EXERCISE = With both ends included, repeat exactly the lines of the entries below from the one containing "first step —" down to the one containing "have hBfin : B.Finite := by", and no others.
-- EXERCISE MATERIAL follows --
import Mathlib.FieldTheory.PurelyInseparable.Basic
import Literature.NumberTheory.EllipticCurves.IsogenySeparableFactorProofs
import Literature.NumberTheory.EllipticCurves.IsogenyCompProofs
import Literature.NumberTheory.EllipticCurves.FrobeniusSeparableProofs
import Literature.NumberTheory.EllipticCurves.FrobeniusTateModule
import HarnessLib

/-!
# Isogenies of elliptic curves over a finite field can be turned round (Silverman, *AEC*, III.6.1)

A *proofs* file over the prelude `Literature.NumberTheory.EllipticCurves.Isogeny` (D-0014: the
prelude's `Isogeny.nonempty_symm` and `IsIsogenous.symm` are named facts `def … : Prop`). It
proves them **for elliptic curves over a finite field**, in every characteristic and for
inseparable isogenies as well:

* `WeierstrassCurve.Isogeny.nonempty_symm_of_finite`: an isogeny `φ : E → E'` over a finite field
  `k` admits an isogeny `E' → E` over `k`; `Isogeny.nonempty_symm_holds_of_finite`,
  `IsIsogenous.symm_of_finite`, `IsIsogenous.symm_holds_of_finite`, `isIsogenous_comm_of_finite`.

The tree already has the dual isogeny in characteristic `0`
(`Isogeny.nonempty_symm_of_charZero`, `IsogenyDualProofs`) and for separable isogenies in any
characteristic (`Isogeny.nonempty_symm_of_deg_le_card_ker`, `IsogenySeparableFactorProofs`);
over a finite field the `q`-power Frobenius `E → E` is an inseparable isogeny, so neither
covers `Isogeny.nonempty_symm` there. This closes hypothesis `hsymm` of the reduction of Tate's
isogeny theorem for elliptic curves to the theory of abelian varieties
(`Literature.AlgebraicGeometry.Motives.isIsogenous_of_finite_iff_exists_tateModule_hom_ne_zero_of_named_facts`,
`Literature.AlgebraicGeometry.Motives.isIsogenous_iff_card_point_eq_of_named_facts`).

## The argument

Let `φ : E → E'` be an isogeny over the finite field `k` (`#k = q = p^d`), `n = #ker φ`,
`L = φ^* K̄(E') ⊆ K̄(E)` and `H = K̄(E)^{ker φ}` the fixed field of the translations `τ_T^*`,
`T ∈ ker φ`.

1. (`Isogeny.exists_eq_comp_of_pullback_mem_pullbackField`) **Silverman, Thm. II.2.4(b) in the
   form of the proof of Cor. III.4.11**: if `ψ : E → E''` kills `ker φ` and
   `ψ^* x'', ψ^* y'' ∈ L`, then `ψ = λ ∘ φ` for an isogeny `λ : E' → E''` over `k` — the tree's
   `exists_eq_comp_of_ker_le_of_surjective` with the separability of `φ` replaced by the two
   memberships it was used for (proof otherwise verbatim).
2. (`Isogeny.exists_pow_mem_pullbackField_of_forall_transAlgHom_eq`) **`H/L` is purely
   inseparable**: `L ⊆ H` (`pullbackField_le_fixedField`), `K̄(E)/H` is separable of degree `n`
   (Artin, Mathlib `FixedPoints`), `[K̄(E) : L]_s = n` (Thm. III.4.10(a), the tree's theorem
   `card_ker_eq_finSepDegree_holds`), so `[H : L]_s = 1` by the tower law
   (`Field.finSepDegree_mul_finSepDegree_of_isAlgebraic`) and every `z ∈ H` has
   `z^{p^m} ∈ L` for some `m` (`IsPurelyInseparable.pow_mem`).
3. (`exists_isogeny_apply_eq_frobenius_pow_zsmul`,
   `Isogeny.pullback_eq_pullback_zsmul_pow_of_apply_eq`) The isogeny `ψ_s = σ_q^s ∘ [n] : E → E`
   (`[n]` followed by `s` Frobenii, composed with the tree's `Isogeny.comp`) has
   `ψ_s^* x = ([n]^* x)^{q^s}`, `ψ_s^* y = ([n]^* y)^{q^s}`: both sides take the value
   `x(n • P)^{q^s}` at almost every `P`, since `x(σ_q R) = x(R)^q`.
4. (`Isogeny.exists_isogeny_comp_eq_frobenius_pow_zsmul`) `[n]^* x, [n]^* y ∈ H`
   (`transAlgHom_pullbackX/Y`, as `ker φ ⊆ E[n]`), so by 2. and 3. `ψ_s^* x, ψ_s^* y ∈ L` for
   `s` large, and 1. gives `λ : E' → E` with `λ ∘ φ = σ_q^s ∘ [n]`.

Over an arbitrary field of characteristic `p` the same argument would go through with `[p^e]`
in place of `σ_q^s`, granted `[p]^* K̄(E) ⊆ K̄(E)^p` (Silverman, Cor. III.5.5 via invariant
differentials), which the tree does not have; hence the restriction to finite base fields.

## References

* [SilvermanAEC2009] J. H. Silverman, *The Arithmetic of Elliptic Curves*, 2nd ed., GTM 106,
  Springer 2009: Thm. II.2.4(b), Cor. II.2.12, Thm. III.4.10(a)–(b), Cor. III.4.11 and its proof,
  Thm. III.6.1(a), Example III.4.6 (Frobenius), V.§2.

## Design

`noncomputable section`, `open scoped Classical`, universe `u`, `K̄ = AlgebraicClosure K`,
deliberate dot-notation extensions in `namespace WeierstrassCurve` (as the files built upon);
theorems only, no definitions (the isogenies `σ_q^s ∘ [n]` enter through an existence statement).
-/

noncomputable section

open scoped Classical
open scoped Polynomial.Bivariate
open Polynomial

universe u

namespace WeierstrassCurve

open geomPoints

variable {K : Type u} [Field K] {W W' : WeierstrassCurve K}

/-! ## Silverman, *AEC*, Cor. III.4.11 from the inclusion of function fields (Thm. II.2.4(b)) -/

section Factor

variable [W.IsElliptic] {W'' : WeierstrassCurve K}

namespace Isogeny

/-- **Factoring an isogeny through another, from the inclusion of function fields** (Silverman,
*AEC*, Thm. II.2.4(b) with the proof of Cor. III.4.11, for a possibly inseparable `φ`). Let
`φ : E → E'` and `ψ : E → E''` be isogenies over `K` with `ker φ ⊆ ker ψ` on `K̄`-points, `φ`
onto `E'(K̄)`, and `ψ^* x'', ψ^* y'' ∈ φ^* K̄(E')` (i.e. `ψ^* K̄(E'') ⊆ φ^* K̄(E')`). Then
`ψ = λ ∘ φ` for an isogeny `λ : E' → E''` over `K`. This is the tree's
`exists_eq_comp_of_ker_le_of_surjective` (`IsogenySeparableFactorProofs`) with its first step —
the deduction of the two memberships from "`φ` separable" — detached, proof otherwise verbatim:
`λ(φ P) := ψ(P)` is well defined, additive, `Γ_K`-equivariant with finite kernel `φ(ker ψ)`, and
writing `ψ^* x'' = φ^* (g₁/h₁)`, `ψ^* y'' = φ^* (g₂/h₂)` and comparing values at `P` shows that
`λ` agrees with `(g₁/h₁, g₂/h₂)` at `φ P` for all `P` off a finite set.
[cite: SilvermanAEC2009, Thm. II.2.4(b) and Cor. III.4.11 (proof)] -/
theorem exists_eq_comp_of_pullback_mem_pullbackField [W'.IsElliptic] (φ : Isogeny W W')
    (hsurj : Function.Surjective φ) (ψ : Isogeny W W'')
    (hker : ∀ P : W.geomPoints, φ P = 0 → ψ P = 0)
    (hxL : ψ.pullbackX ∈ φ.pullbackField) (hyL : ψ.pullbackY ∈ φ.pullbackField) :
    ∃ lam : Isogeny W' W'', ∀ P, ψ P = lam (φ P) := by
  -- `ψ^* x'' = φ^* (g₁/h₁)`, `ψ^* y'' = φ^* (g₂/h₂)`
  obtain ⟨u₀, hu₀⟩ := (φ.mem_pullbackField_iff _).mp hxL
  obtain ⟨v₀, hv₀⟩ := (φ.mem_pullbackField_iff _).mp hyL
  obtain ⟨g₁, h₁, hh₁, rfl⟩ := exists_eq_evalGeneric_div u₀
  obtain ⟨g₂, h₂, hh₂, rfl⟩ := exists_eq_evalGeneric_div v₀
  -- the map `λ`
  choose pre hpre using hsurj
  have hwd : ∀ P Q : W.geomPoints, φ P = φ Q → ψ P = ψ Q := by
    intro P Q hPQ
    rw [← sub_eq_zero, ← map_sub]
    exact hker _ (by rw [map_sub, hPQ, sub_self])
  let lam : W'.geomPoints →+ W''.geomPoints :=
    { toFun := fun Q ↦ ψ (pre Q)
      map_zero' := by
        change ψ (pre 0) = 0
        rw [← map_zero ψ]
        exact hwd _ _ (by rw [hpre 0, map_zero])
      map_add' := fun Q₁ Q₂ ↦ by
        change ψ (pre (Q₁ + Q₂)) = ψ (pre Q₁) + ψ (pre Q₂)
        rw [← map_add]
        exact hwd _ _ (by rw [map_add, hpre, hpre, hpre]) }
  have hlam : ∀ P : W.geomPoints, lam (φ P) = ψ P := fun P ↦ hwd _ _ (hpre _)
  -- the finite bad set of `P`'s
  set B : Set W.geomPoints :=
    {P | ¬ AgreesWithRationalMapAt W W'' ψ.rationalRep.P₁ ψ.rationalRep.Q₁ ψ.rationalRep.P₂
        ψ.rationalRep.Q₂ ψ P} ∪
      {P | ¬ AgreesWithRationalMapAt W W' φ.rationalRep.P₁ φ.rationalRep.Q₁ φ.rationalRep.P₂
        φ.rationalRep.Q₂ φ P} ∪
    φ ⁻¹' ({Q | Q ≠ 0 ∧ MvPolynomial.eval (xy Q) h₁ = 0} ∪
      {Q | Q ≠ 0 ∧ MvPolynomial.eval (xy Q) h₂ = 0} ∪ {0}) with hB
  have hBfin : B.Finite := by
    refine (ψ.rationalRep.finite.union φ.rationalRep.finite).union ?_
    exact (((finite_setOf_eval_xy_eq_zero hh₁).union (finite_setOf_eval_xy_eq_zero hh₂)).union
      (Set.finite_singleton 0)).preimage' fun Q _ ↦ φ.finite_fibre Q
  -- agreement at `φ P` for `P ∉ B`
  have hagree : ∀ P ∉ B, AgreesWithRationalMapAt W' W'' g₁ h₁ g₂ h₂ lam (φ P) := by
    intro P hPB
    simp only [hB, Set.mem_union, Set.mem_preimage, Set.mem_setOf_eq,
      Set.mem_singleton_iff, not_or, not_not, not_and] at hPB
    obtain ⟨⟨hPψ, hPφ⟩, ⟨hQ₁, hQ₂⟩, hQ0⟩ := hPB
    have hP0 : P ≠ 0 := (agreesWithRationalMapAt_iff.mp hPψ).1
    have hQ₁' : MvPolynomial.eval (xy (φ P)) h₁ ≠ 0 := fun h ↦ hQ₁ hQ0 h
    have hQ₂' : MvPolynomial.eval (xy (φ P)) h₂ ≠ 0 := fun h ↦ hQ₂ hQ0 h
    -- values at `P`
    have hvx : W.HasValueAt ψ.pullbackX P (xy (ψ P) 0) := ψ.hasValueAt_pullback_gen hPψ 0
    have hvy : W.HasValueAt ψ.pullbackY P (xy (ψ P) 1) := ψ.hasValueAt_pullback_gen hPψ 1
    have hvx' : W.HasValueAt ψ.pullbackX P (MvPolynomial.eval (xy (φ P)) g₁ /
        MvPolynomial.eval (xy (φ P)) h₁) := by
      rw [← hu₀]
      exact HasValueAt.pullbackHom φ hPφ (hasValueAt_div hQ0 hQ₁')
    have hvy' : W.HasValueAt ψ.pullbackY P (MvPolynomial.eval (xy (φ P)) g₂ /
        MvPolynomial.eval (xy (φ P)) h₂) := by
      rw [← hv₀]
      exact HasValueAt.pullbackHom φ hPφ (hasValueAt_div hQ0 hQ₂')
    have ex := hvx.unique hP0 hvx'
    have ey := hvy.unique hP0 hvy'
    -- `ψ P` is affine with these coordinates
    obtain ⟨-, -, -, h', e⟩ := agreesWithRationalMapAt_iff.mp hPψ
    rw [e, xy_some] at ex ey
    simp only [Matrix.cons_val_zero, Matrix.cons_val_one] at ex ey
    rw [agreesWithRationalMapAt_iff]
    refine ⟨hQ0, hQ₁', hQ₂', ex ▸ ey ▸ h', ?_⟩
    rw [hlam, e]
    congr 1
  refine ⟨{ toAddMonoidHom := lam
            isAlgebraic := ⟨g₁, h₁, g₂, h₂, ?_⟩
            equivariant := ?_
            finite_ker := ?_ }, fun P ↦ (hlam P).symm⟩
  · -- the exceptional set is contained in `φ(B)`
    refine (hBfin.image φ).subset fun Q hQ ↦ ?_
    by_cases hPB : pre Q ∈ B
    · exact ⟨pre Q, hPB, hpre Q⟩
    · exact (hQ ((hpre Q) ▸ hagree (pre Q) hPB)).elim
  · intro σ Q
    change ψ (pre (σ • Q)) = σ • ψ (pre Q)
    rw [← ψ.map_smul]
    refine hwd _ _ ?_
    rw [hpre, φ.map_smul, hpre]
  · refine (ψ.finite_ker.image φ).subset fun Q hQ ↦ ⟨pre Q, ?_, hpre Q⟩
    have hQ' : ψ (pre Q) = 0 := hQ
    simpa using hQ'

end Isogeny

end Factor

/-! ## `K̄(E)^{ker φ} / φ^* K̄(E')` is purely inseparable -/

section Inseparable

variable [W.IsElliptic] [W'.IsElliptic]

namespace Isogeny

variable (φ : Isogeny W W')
-- EXERCISE MATERIAL concluded --
-- EXERCISE MATERIAL follows --
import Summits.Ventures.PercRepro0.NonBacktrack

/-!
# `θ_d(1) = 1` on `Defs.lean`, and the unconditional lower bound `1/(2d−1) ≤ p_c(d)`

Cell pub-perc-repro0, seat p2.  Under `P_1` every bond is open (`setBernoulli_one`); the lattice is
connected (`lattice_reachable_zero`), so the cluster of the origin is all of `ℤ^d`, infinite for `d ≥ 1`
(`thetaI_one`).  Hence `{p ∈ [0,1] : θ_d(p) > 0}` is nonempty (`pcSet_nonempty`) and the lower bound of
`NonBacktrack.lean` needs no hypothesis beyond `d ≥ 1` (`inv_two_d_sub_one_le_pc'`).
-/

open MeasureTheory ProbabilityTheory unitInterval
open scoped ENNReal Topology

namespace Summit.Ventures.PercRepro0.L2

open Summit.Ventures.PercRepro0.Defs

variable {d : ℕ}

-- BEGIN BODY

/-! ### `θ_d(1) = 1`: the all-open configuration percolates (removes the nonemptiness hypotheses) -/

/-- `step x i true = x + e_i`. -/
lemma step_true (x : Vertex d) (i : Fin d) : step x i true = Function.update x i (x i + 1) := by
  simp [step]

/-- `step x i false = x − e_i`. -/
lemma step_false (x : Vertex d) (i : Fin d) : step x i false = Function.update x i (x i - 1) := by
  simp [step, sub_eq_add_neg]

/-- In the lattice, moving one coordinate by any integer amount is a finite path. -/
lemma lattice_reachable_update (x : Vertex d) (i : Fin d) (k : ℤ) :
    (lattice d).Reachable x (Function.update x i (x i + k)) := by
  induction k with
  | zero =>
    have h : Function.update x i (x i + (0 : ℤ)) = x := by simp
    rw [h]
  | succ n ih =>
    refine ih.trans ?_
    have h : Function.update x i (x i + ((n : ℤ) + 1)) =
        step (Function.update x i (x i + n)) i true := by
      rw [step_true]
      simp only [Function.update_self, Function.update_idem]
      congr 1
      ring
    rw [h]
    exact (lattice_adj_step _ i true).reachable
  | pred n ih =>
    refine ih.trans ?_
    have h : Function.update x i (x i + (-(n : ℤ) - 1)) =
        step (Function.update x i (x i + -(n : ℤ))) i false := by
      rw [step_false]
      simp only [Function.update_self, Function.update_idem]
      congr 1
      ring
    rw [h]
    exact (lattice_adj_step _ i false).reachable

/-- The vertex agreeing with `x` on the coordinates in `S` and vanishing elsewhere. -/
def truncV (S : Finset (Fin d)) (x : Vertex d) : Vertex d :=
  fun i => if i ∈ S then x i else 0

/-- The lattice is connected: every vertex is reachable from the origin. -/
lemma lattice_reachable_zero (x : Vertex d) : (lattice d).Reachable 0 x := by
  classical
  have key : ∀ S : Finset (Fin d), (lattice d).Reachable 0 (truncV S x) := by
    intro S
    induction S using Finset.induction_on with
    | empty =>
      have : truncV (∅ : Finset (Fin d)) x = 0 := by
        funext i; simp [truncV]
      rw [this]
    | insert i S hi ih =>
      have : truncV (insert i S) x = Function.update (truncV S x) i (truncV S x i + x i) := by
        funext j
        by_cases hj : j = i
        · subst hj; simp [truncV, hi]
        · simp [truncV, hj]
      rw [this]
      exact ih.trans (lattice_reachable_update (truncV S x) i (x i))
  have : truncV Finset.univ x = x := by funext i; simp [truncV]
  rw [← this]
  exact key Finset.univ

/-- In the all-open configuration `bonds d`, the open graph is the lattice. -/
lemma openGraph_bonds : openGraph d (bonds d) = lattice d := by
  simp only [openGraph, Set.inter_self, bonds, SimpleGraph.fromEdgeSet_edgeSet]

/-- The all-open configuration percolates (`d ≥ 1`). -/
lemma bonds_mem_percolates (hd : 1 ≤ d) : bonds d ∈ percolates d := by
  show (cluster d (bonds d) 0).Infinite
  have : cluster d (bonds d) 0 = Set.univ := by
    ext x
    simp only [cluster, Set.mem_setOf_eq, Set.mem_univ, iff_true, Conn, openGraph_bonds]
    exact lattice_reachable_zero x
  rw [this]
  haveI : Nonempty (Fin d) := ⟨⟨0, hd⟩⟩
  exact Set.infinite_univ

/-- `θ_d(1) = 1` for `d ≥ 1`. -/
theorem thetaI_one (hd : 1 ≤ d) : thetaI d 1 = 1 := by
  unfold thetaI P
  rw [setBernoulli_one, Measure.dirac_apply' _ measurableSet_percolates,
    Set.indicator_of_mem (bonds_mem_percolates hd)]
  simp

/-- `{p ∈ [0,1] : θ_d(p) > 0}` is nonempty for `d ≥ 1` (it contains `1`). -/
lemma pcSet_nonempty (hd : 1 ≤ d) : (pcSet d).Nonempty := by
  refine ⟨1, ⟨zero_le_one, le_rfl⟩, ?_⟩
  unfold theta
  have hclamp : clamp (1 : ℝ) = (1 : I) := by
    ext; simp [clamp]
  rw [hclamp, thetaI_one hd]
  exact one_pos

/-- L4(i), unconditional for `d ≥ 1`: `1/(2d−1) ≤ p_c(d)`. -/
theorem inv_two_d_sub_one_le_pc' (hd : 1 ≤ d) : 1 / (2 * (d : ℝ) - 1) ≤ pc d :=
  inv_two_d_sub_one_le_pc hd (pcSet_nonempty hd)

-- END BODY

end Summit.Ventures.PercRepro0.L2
-- EXERCISE MATERIAL concluded --
ANSWER SECTION =
`exists_eq_comp_of_ker_le_of_surjective` (`IsogenySeparableFactorProofs`) with its first step —
the deduction of the two memberships from "`φ` separable" — detached, proof otherwise verbatim:
`λ(φ P) := ψ(P)` is well defined, additive, `Γ_K`-equivariant with finite kernel `φ(ker ψ)`, and
writing `ψ^* x'' = φ^* (g₁/h₁)`, `ψ^* y'' = φ^* (g₂/h₂)` and comparing values at `P` shows that
`λ` agrees with `(g₁/h₁, g₂/h₂)` at `φ P` for all `P` off a finite set.
[cite: SilvermanAEC2009, Thm. II.2.4(b) and Cor. III.4.11 (proof)] -/
theorem exists_eq_comp_of_pullback_mem_pullbackField [W'.IsElliptic] (φ : Isogeny W W')
    (hsurj : Function.Surjective φ) (ψ : Isogeny W W'')
    (hker : ∀ P : W.geomPoints, φ P = 0 → ψ P = 0)
    (hxL : ψ.pullbackX ∈ φ.pullbackField) (hyL : ψ.pullbackY ∈ φ.pullbackField) :
    ∃ lam : Isogeny W' W'', ∀ P, ψ P = lam (φ P) := by
  -- `ψ^* x'' = φ^* (g₁/h₁)`, `ψ^* y'' = φ^* (g₂/h₂)`
  obtain ⟨u₀, hu₀⟩ := (φ.mem_pullbackField_iff _).mp hxL
  obtain ⟨v₀, hv₀⟩ := (φ.mem_pullbackField_iff _).mp hyL
  obtain ⟨g₁, h₁, hh₁, rfl⟩ := exists_eq_evalGeneric_div u₀
  obtain ⟨g₂, h₂, hh₂, rfl⟩ := exists_eq_evalGeneric_div v₀
  -- the map `λ`
  choose pre hpre using hsurj
  have hwd : ∀ P Q : W.geomPoints, φ P = φ Q → ψ P = ψ Q := by
    intro P Q hPQ
    rw [← sub_eq_zero, ← map_sub]
    exact hker _ (by rw [map_sub, hPQ, sub_self])
  let lam : W'.geomPoints →+ W''.geomPoints :=
    { toFun := fun Q ↦ ψ (pre Q)
      map_zero' := by
        change ψ (pre 0) = 0
        rw [← map_zero ψ]
        exact hwd _ _ (by rw [hpre 0, map_zero])
      map_add' := fun Q₁ Q₂ ↦ by
        change ψ (pre (Q₁ + Q₂)) = ψ (pre Q₁) + ψ (pre Q₂)
        rw [← map_add]
        exact hwd _ _ (by rw [map_add, hpre, hpre, hpre]) }
  have hlam : ∀ P : W.geomPoints, lam (φ P) = ψ P := fun P ↦ hwd _ _ (hpre _)
  -- the finite bad set of `P`'s
  set B : Set W.geomPoints :=
    {P | ¬ AgreesWithRationalMapAt W W'' ψ.rationalRep.P₁ ψ.rationalRep.Q₁ ψ.rationalRep.P₂
        ψ.rationalRep.Q₂ ψ P} ∪
      {P | ¬ AgreesWithRationalMapAt W W' φ.rationalRep.P₁ φ.rationalRep.Q₁ φ.rationalRep.P₂
        φ.rationalRep.Q₂ φ P} ∪
    φ ⁻¹' ({Q | Q ≠ 0 ∧ MvPolynomial.eval (xy Q) h₁ = 0} ∪
      {Q | Q ≠ 0 ∧ MvPolynomial.eval (xy Q) h₂ = 0} ∪ {0}) with hB
  have hBfin : B.Finite := by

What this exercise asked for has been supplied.